The appellant has appealed against the sentences on the grounds that the sentences were manifestly inadequate. In particulars of the ground of appeal, the appellant alleges that the sentencing judge failed to give sufficient weight to the seriousness of the offence, the principle of deterrence, and the quantity of ecstasy which the respondents attempted to possess.
On 12 April 2005, a container carrying ceramic tiles from Italy arrived at the Melbourne docks. In the pallets of tiles were secreted in excess of five million tablets of ecstasy, weighing in all more than 1.2 tonnes. Subsequently, an analysis revealed that the weight of pure ecstasy was approximately 500 kilograms, which is 1,000 times the weight of a commercial quantity of ecstasy. Evidence was led at the trial that the value of the ecstasy was between $150 million and $350 million, although it would appear that the wholesale value of the ecstasy may have been as little as $15 million.

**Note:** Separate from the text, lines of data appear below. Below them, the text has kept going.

/-- **[CombGC] Prop. 1.2 (i)(ii) (F-0459, F-0438) HOLD at an origin inhabited by a GENUINE TWO-VERTEX
datum.**  The origin `Ω₂` of two-tripod-shaped data contains the datum of the stable curve "two tripods
glued at a node" (type `(0,4)`, `i = 2` components, `n = 1` node, `r = 4` cusps, genera `0`) over
`Π = Γ̂_{0,4}` (Mathlib's profinite completion, `Σ` = all primes, `ι = η` a pro-`Σ` completion by
`isProSigmaCompletion_toCompletion`): `Π_{v₁} = closure η⟨c₁, c₁c₂⟩`, `Π_{v₂} = closure η⟨c₁c₂, c₃⟩`,
`Π_e = closure η⟨c₁c₂⟩`, `Π_{c_j} = closure η⟨c_j⟩`.  Genuine anabelian content: free-factor malnormality
in the pro-`Σ` completion (Ribes–Zalesskii Thm. 9.1.12, proved in the tree without Kurosh) and the cusp
inertia theorems of [SemiAnbd] Ex. 2.10.  First multi-vertex instance of these rows; consistency
evidence for the typed schemata, not the printed theorems for all pointed stable curves.
[cite: MochizukiCombGC2007, Prop 1.2 p.8] -/
theorem exists_twoVertexOrigin_holds :
    ∃ Ω : PSCOrigin.{0},
      (∃ G : PSCDatum (Literature.IUT.HodgeTheaters.profiniteCompletion (PuncturedSurfaceGroup 0 4)),
        Ω.IsOfPSCType G ∧ G.Sigma = {p : ℕ | p.Prime} ∧ G.graph.i = 2 ∧ G.graph.n = 1 ∧ G.graph.r = 4 ∧
          (∀ v, G.genus v = 0) ∧
          (∀ e, G.nodeGp e = ((Subgroup.zpowers
            (PuncturedSurfaceGroup.c 1 * PuncturedSurfaceGroup.c 2 : PuncturedSurfaceGroup 0 4)).map
            (Literature.IUT.HodgeTheaters.toCompletion (PuncturedSurfaceGroup 0 4))).topologicalClosure) ∧
          ∀ c, ∃ j : Fin 4, G.cuspGp c = ((PuncturedSurfaceGroup.cuspInertia (g := 0) j).map
            (Literature.IUT.HodgeTheaters.toCompletion (PuncturedSurfaceGroup 0 4))).topologicalClosure) ∧
      CommensurableTerminalityHolds Ω ∧ OpenInterDeterminesComponentHolds Ω := by
  let Ω : PSCOrigin.{0} :=
    ⟨fun {Q} _ _ G => ∃ (_ : IsTopologicalGroup Q), CompactSpace Q ∧ T2Space Q ∧
      TotallyDisconnectedSpace Q ∧
        ∃ (S : Set ℕ) (ι : PuncturedSurfaceGroup 0 4 →* Q)
          (b : FreeGroupBasis (Fin 3) (PuncturedSurfaceGroup 0 4)) (v₁ v₂ : G.graph.V)
          (f : G.graph.C → Fin 4),
          S.Nonempty ∧ (∀ p ∈ S, p.Prime) ∧ IsProSigmaCompletion S ι ∧
          (b 0 = PuncturedSurfaceGroup.c 1 ∧ b 1 = PuncturedSurfaceGroup.c 1 * PuncturedSurfaceGroup.c 2 ∧
            b 2 = PuncturedSurfaceGroup.c 3) ∧
          v₁ ≠ v₂ ∧ (∀ v, v = v₁ ∨ v = v₂) ∧
          G.vertGp v₁ = ((Subgroup.closure (b '' {0, 1})).map ι).topologicalClosure ∧
          G.vertGp v₂ = ((Subgroup.closure (b '' {1, 2})).map ι).topologicalClosure ∧
          (∀ e, G.nodeGp e = ((Subgroup.closure (b '' {1})).map ι).topologicalClosure) ∧
          (∀ e e' : G.graph.N, e = e') ∧ Function.Injective f ∧
          (∀ c, G.cuspGp c =
            ((PuncturedSurfaceGroup.cuspInertia (g := 0) (f c)).map ι).topologicalClosure) ∧
          G.genus v₁ < 2⟩
  -- the genuine datum
  let Γ := PuncturedSurfaceGroup 0 4
  let η := Literature.IUT.HodgeTheaters.toCompletion Γ
  have hη : IsProSigmaCompletion {p : ℕ | p.Prime} η :=
    SemiGraphOfAnabelioids.IsProSigmaCompletion.isProSigmaCompletion_toCompletion Γ
  obtain ⟨b, hb0, hb1, hb2⟩ := PuncturedSurfaceGroup.exists_freeGroupBasis_node
  -- membership of the cusp generators in the two verticial free factors
  have hmem01 : ∀ x ∈ Subgroup.closure (b '' {0, 1}),
      ((Subgroup.zpowers x).map η).topologicalClosure ≤
        ((Subgroup.closure (b '' {0, 1})).map η).topologicalClosure := fun x hx =>
    Subgroup.topologicalClosure_mono (Subgroup.map_mono ((Subgroup.zpowers_le (g := x)).mpr hx))
  have hmem12 : ∀ x ∈ Subgroup.closure (b '' {1, 2}),
      ((Subgroup.zpowers x).map η).topologicalClosure ≤
        ((Subgroup.closure (b '' {1, 2})).map η).topologicalClosure := fun x hx =>
    Subgroup.topologicalClosure_mono (Subgroup.map_mono ((Subgroup.zpowers_le (g := x)).mpr hx))
  have hgen : ∀ (S : Set (Fin 3)) (k : Fin 3), k ∈ S → b k ∈ Subgroup.closure (b '' S) :=
    fun S k hk => Subgroup.subset_closure ⟨k, hk, rfl⟩
  have hc1 : (PuncturedSurfaceGroup.c 1 : Γ) ∈ Subgroup.closure (b '' {0, 1}) := by
    rw [← hb0]; exact hgen _ 0 (by simp)
  have hc2 : (PuncturedSurfaceGroup.c 2 : Γ) ∈ Subgroup.closure (b '' {0, 1}) := by
    have : (PuncturedSurfaceGroup.c 2 : Γ) = (b 0)⁻¹ * b 1 := by
      rw [hb0, hb1, inv_mul_cancel_left]
    rw [this]
    exact Subgroup.mul_mem _ (Subgroup.inv_mem _ (hgen _ 0 (by simp))) (hgen _ 1 (by simp))
  have hc3 : (PuncturedSurfaceGroup.c 3 : Γ) ∈ Subgroup.closure (b '' {1, 2}) := by
    rw [← hb2]; exact hgen _ 2 (by simp)
  have hc0 : (PuncturedSurfaceGroup.c 0 : Γ) ∈ Subgroup.closure (b '' {1, 2}) := by
    have : (PuncturedSurfaceGroup.c 0 : Γ) = (b 1 * b 2)⁻¹ := by
      rw [hb1, hb2, PuncturedSurfaceGroup.c_zero_eq_inv]
    rw [this]
    exact Subgroup.inv_mem _ (Subgroup.mul_mem _ (hgen _ 1 (by simp)) (hgen _ 2 (by simp)))
  have hnode01 : (b 1 : Γ) ∈ Subgroup.closure (b '' {0, 1}) := hgen _ 1 (by simp)
  have hnode12 : (b 1 : Γ) ∈ Subgroup.closure (b '' {1, 2}) := hgen _ 1 (by simp)
  let T : PSCDatum (Literature.IUT.HodgeTheaters.profiniteCompletion Γ) :=
    { Sigma := {p | p.Prime}
      sigma_prime := fun _ hp => hp
      sigma_nonempty := ⟨2, Nat.prime_two⟩
      graph := { V := Fin 2, N := Unit, C := Fin 4, nodeEnds := fun _ => s(0, 1),
                 cuspEnd := ![1, 0, 0, 1] }
      vertGp := ![((Subgroup.closure (b '' {0, 1})).map η).topologicalClosure,
        ((Subgroup.closure (b '' {1, 2})).map η).topologicalClosure]
      nodeGp := fun _ => ((Subgroup.closure (b '' {1})).map η).topologicalClosure
      cuspGp := fun j => ((PuncturedSurfaceGroup.cuspInertia (g := 0) j).map η).topologicalClosure
      genus := fun _ => 0
      isClosed_vertGp := fun v => by
        fin_cases v <;> exact Subgroup.isClosed_topologicalClosure _
      isClosed_nodeGp := fun _ => Subgroup.isClosed_topologicalClosure _
      isClosed_cuspGp := fun _ => Subgroup.isClosed_topologicalClosure _
      nodeGp_le := fun _ => ⟨0, 1, rfl,
        ⟨1, by rw [one_smul, freeFactor_singleton_eq]; exact hmem01 _ hnode01⟩,
        ⟨1, by rw [one_smul, freeFactor_singleton_eq]; exact hmem12 _ hnode12⟩⟩
      cuspGp_le := fun j => ⟨1, by
        rw [one_smul]
        fin_cases j
        · exact hmem12 _ hc0
        · exact hmem01 _ hc1
        · exact hmem01 _ hc2
        · exact hmem12 _ hc3⟩
      proSigma := ⟨fun _ _ _ hp _ => hp⟩ }
  have hT : Ω.IsOfPSCType T :=
    ⟨inferInstance, inferInstance, inferInstance, inferInstance, {p | p.Prime}, η, b, 0, 1, id,
      ⟨2, Nat.prime_two⟩, fun _ hp => hp, hη, ⟨hb0, hb1, hb2⟩,
      by change (0 : Fin 2) ≠ 1; decide,
      fun v => by fin_cases v <;> simp, rfl, rfl, fun _ => rfl, fun _ _ => rfl,
      Function.injective_id, fun _ => rfl, by change (0 : ℕ) < 2; norm_num⟩
  refine ⟨Ω, ⟨T, hT, rfl, rfl, rfl, rfl, fun _ => rfl, fun _ => ?_, fun c => ⟨c, rfl⟩⟩, ?_⟩
  · change ((Subgroup.closure (b '' {1})).map η).topologicalClosure = _
    rw [freeFactor_singleton_eq, hb1]
  · exact prop12Holds_of_twoTripod Ω fun Q _ _ _ G hG => by
      obtain ⟨_, h1, h2, h3, hrest⟩ := hG
      exact ⟨h1, h2, h3, hrest⟩

end Origin

end PSCDatum

end Literature.AnabelianGeometry.SemiGraphs

end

The ecstasy was discovered by Australian Customs officials, who substituted tablets made of harmless material for the ecstasy. Two days after it arrived in Melbourne, the container was transported by truck to a warehouse in Thomastown. Members of the Australian Federal Police Force kept the container under surveillance and arrested the respondents after they had taken pallets from the container and were in the process of unpacking the tablets.
The sentencing judge accepted that neither respondent played a role in the importation of the ecstasy. Aisbett was recruited on 13 April 2005 and Giampaolo was recruited on the morning of 14 April 2005 by Aisbett. Neither respondent was involved in removing the ecstasy from the docks. The work which they agreed to perform was to unpack the pallets and place the tablets in a van driven to Thomastown by others. The respondents were supplied with binoculars, gloves, bolt cutters, a mobile phone and other equipment to carry out their task. The sentencing judge said that he was not satisfied beyond reasonable doubt that the respondents knew the size of the shipment, although they did know that it was significantly more than the minimum weight for a commercial quantity.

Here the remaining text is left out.